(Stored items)
/-- **In the lead's periodic world, forward uniqueness in `LB(C, K)` leaves no steady slice.**  If
`(U, P) ∈ LB(C, K)` is `L`-periodic and not steady (`∂ₛU(s₀, y₀) ≠ 0` somewhere), and trajectories in
`LB(C, K)` are determined by a slice forward in `s` (classical bounded decaying solutions with Riesz
pressure are mild, and bounded mild solutions are unique — known mathematics, stated inline), then
EVERY slice has a point with `∂ₛU ≠ 0`: a stationary slice `s⋆` would be a steady member
(`const_mem_of_stationary_slice`), uniqueness forward of `s⋆` and periodicity would make `U` constant
in `s`, hence steady. [folklore] -/
theorem forall_exists_timeDerivWithin_ne_zero_of_forwardUnique {C K L : ℝ} (hLB : (Literature.Analysis.FluidPDE.IsBackwardLeraySolutionOn (Set.univ : Set ℝ) 1 U P ∧ ∀ (s : ℝ) (y : EuclideanSpace ℝ (Fin 3)), (1 + ‖y‖) * ‖U s y‖ ≤ C ∧ (1 + ‖y‖) ^ 2 * ‖fderiv ℝ (U s) y‖ ≤ K ∧ (1 + ‖y‖) ^ 3 * ‖iteratedFDeriv ℝ 2 (U s) y‖ ≤ K ∧ (1 + ‖y‖) ^ 2 * |P s y| ≤ K ∧ (1 + ‖y‖) ^ 3 * ‖gradient (P s) y‖ ≤ K ∧ (1 + ‖y‖) * ‖Literature.Analysis.FluidPDE.timeDerivWithin (Set.univ : Set ℝ) U s y‖ ≤ K ∧ (1 + ‖y‖) ^ 2 * ‖fderiv ℝ (fun z => Literature.Analysis.FluidPDE.timeDerivWithin (Set.univ : Set ℝ) U s z) y‖ ≤ K ∧ (1 + ‖y‖) ^ 3 * ‖Literature.Analysis.FluidPDE.timeDerivWithin (Set.univ : Set ℝ) U s y + (1 / 2 : ℝ) • U s y + (1 / 2 : ℝ) • fderiv ℝ (U s) y y‖ ≤ K))
    (huniq : ∀ (U₁ : ℝ → EuclideanSpace ℝ (Fin 3) → EuclideanSpace ℝ (Fin 3)) (P₁ : ℝ → EuclideanSpace ℝ (Fin 3) → ℝ)
      (U₂ : ℝ → EuclideanSpace ℝ (Fin 3) → EuclideanSpace ℝ (Fin 3)) (P₂ : ℝ → EuclideanSpace ℝ (Fin 3) → ℝ),
      (Literature.Analysis.FluidPDE.IsBackwardLeraySolutionOn (Set.univ : Set ℝ) 1 U₁ P₁ ∧ ∀ (s : ℝ) (y : EuclideanSpace ℝ (Fin 3)), (1 + ‖y‖) * ‖U₁ s y‖ ≤ C ∧ (1 + ‖y‖) ^ 2 * ‖fderiv ℝ (U₁ s) y‖ ≤ K ∧ (1 + ‖y‖) ^ 3 * ‖iteratedFDeriv ℝ 2 (U₁ s) y‖ ≤ K ∧ (1 + ‖y‖) ^ 2 * |P₁ s y| ≤ K ∧ (1 + ‖y‖) ^ 3 * ‖gradient (P₁ s) y‖ ≤ K ∧ (1 + ‖y‖) * ‖Literature.Analysis.FluidPDE.timeDerivWithin (Set.univ : Set ℝ) U₁ s y‖ ≤ K ∧ (1 + ‖y‖) ^ 2 * ‖fderiv ℝ (fun z => Literature.Analysis.FluidPDE.timeDerivWithin (Set.univ : Set ℝ) U₁ s z) y‖ ≤ K ∧ (1 + ‖y‖) ^ 3 * ‖Literature.Analysis.FluidPDE.timeDerivWithin (Set.univ : Set ℝ) U₁ s y + (1 / 2 : ℝ) • U₁ s y + (1 / 2 : ℝ) • fderiv ℝ (U₁ s) y y‖ ≤ K) → (Literature.Analysis.FluidPDE.IsBackwardLeraySolutionOn (Set.univ : Set ℝ) 1 U₂ P₂ ∧ ∀ (s : ℝ) (y : EuclideanSpace ℝ (Fin 3)), (1 + ‖y‖) * ‖U₂ s y‖ ≤ C ∧ (1 + ‖y‖) ^ 2 * ‖fderiv ℝ (U₂ s) y‖ ≤ K ∧ (1 + ‖y‖) ^ 3 * ‖iteratedFDeriv ℝ 2 (U₂ s) y‖ ≤ K ∧ (1 + ‖y‖) ^ 2 * |P₂ s y| ≤ K ∧ (1 + ‖y‖) ^ 3 * ‖gradient (P₂ s) y‖ ≤ K ∧ (1 + ‖y‖) * ‖Literature.Analysis.FluidPDE.timeDerivWithin (Set.univ : Set ℝ) U₂ s y‖ ≤ K ∧ (1 + ‖y‖) ^ 2 * ‖fderiv ℝ (fun z => Literature.Analysis.FluidPDE.timeDerivWithin (Set.univ : Set ℝ) U₂ s z) y‖ ≤ K ∧ (1 + ‖y‖) ^ 3 * ‖Literature.Analysis.FluidPDE.timeDerivWithin (Set.univ : Set ℝ) U₂ s y + (1 / 2 : ℝ) • U₂ s y + (1 / 2 : ℝ) • fderiv ℝ (U₂ s) y y‖ ≤ K) → ∀ s₀ : ℝ, U₁ s₀ = U₂ s₀ → ∀ s : ℝ, s₀ ≤ s → U₁ s = U₂ s)
    (hL : 0 < L) (hper : ∀ s y, U (s + L) y = U s y)
    (hns : ∃ (s₀ : ℝ) (y₀ : EuclideanSpace ℝ (Fin 3)), timeDerivWithin (univ : Set ℝ) U s₀ y₀ ≠ 0) :
    ∀ s : ℝ, ∃ y : EuclideanSpace ℝ (Fin 3), timeDerivWithin (univ : Set ℝ) U s y ≠ 0 := by
  by_contra hcon
  push Not at hcon
  obtain ⟨sstar, hst⟩ := hcon
  obtain ⟨s₀, y₀, hy₀⟩ := hns
  -- the steady member through the slice `s⋆`
  have hconst := const_mem_of_stationary_slice (U := U) (P := P) hLB hst
  have hfwd : ∀ s : ℝ, sstar ≤ s → U s = U sstar := fun s hs =>
    huniq U P (fun _ => U sstar) (fun _ => P sstar) hLB hconst sstar rfl s hs
  -- periodicity propagates the steadiness to all `s`
  have hperU : ∀ (n : ℕ) (s : ℝ), U (s + n * L) = U s := by
    intro n
    induction n with
    | zero => intro s; simp
    | succ n ih =>
      intro s
      have e : s + ((n + 1 : ℕ) : ℝ) * L = (s + n * L) + L := by push_cast; ring
      rw [e]
      exact (funext fun y => hper (s + n * L) y).trans (ih s)
  have hall : ∀ s : ℝ, U s = U sstar := by
    intro s
    obtain ⟨n, hn⟩ := exists_nat_gt ((sstar - s) / L)
    have hs : sstar ≤ s + n * L := by
      have := (div_lt_iff₀ hL).1 hn
      linarith
    rw [← hperU n s]
    exact hfwd _ hs
  -- hence `∂ₛU ≡ 0`, contradicting non-steadiness at `(s₀, y₀)`
  have hfun : (fun σ => U σ y₀) = fun _ => U sstar y₀ := funext fun σ => by rw [hall σ]
  apply hy₀
  simp only [timeDerivWithin_apply, hfun, derivWithin_fun_const, Pi.zero_apply]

_GOAL OF THE EXERCISE_.
Exactly as written, copy out all the entries above.

_RESPONSE_.
/-- **In the lead's periodic world, forward uniqueness in `LB(C, K)` leaves no steady slice.**  If
`(U, P) ∈ LB(C, K)` is `L`-periodic and not steady (`∂ₛU(s₀, y₀) ≠ 0` somewhere), and trajectories in
`LB(C, K)` are determined by a slice forward in `s` (classical bounded decaying solutions with Riesz
pressure are mild, and bounded mild solutions are unique — known mathematics, stated inline), then
EVERY slice has a point with `∂ₛU ≠ 0`: a stationary slice `s⋆` would be a steady member
(`const_mem_of_stationary_slice`), uniqueness forward of `s⋆` and periodicity would make `U` constant
in `s`, hence steady. [folklore] -/
theorem forall_exists_timeDerivWithin_ne_zero_of_forwardUnique {C K L : ℝ} (hLB : (Literature.Analysis.FluidPDE.IsBackwardLeraySolutionOn (Set.univ : Set ℝ) 1 U P ∧ ∀ (s : ℝ) (y : EuclideanSpace ℝ (Fin 3)), (1 + ‖y‖) * ‖U s y‖ ≤ C ∧ (1 + ‖y‖) ^ 2 * ‖fderiv ℝ (U s) y‖ ≤ K ∧ (1 + ‖y‖) ^ 3 * ‖iteratedFDeriv ℝ 2 (U s) y‖ ≤ K ∧ (1 + ‖y‖) ^ 2 * |P s y| ≤ K ∧ (1 + ‖y‖) ^ 3 * ‖gradient (P s) y‖ ≤ K ∧ (1 + ‖y‖) * ‖Literature.Analysis.FluidPDE.timeDerivWithin (Set.univ : Set ℝ) U s y‖ ≤ K ∧ (1 + ‖y‖) ^ 2 * ‖fderiv ℝ (fun z => Literature.Analysis.FluidPDE.timeDerivWithin (Set.univ : Set ℝ) U s z) y‖ ≤ K ∧ (1 + ‖y‖) ^ 3 * ‖Literature.Analysis.FluidPDE.timeDerivWithin (Set.univ : Set ℝ) U s y + (1 / 2 : ℝ) • U s y + (1 / 2 : ℝ) • fderiv ℝ (U s) y y‖ ≤ K))
    (huniq : ∀ (U₁ : ℝ → EuclideanSpace ℝ (Fin 3) → EuclideanSpace ℝ (Fin 3)) (P₁ : ℝ → EuclideanSpace ℝ (Fin 3) → ℝ)
      (U₂ : ℝ → EuclideanSpace ℝ (Fin 3) → EuclideanSpace ℝ (Fin 3)) (P₂ : ℝ → EuclideanSpace ℝ (Fin 3) → ℝ),
      (Literature.Analysis.FluidPDE.IsBackwardLeraySolutionOn (Set.univ : Set ℝ) 1 U₁ P₁ ∧ ∀ (s : ℝ) (y : EuclideanSpace ℝ (Fin 3)), (1 + ‖y‖) * ‖U₁ s y‖ ≤ C ∧ (1 + ‖y‖) ^ 2 * ‖fderiv ℝ (U₁ s) y‖ ≤ K ∧ (1 + ‖y‖) ^ 3 * ‖iteratedFDeriv ℝ 2 (U₁ s) y‖ ≤ K ∧ (1 + ‖y‖) ^ 2 * |P₁ s y| ≤ K ∧ (1 + ‖y‖) ^ 3 * ‖gradient (P₁ s) y‖ ≤ K ∧ (1 + ‖y‖) * ‖Literature.Analysis.FluidPDE.timeDerivWithin (Set.univ : Set ℝ) U₁ s y‖ ≤ K ∧ (1 + ‖y‖) ^ 2 * ‖fderiv ℝ (fun z => Literature.Analysis.FluidPDE.timeDerivWithin (Set.univ : Set ℝ) U₁ s z) y‖ ≤ K ∧ (1 + ‖y‖) ^ 3 * ‖Literature.Analysis.FluidPDE.timeDerivWithin (Set.univ : Set ℝ) U₁ s y + (1 / 2 : ℝ) • U₁ s y + (1 / 2 : ℝ) • fderiv ℝ (U₁ s) y y‖ ≤ K) → (Literature.Analysis.FluidPDE.IsBackwardLeraySolutionOn (Set.univ : Set ℝ) 1 U₂ P₂ ∧ ∀ (s : ℝ) (y : EuclideanSpace ℝ (Fin 3)), (1 + ‖y‖) * ‖U₂ s y‖ ≤ C ∧ (1 + ‖y‖) ^ 2 * ‖fderiv ℝ (U₂ s) y‖ ≤ K ∧ (1 + ‖y‖) ^ 3 * ‖iteratedFDeriv ℝ 2 (U₂ s) y‖ ≤ K ∧ (1 + ‖y‖) ^ 2 * |P₂ s y| ≤ K ∧ (1 + ‖y‖) ^ 3 * ‖gradient (P₂ s) y‖ ≤ K ∧ (1 + ‖y‖) * ‖Literature.Analysis.FluidPDE.timeDerivWithin (Set.univ : Set ℝ) U₂ s y‖ ≤ K ∧ (1 + ‖y‖) ^ 2 * ‖fderiv ℝ (fun z => Literature.Analysis.FluidPDE.timeDerivWithin (Set.univ : Set ℝ) U₂ s z) y‖ ≤ K ∧ (1 + ‖y‖) ^ 3 * ‖Literature.Analysis.FluidPDE.timeDerivWithin (Set.univ : Set ℝ) U₂ s y + (1 / 2 : ℝ) • U₂ s y + (1 / 2 : ℝ) • fderiv ℝ (U₂ s) y y‖ ≤ K) → ∀ s₀ : ℝ, U₁ s₀ = U₂ s₀ → ∀ s : ℝ, s₀ ≤ s → U₁ s = U₂ s)
    (hL : 0 < L) (hper : ∀ s y, U (s + L) y = U s y)
    (hns : ∃ (s₀ : ℝ) (y₀ : EuclideanSpace ℝ (Fin 3)), timeDerivWithin (univ : Set ℝ) U s₀ y₀ ≠ 0) :
    ∀ s : ℝ, ∃ y : EuclideanSpace ℝ (Fin 3), timeDerivWithin (univ : Set ℝ) U s y ≠ 0 := by
  by_contra hcon
  push Not at hcon
  obtain ⟨sstar, hst⟩ := hcon
  obtain ⟨s₀, y₀, hy₀⟩ := hns
  -- the steady member through the slice `s⋆`
  have hconst := const_mem_of_stationary_slice (U := U) (P := P) hLB hst
  have hfwd : ∀ s : ℝ, sstar ≤ s → U s = U sstar := fun s hs =>
    huniq U P (fun _ => U sstar) (fun _ => P sstar) hLB hconst sstar rfl s hs
  -- periodicity propagates the steadiness to all `s`
  have hperU : ∀ (n : ℕ) (s : ℝ), U (s + n * L) = U s := by
    intro n
    induction n with
    | zero => intro s; simp
    | succ n ih =>
      intro s
      have e : s + ((n + 1 : ℕ) : ℝ) * L = (s + n * L) + L := by push_cast; ring
      rw [e]
      exact (funext fun y => hper (s + n * L) y).trans (ih s)
  have hall : ∀ s : ℝ, U s = U sstar := by
    intro s
    obtain ⟨n, hn⟩ := exists_nat_gt ((sstar - s) / L)
    have hs : sstar ≤ s + n * L := by
      have := (div_lt_iff₀ hL).1 hn
      linarith
    rw [← hperU n s]
    exact hfwd _ hs
  -- hence `∂ₛU ≡ 0`, contradicting non-steadiness at `(s₀, y₀)`
  have hfun : (fun σ => U σ y₀) = fun _ => U sstar y₀ := funext fun σ => by rw [hall σ]
  apply hy₀
  simp only [timeDerivWithin_apply, hfun, derivWithin_fun_const, Pi.zero_apply]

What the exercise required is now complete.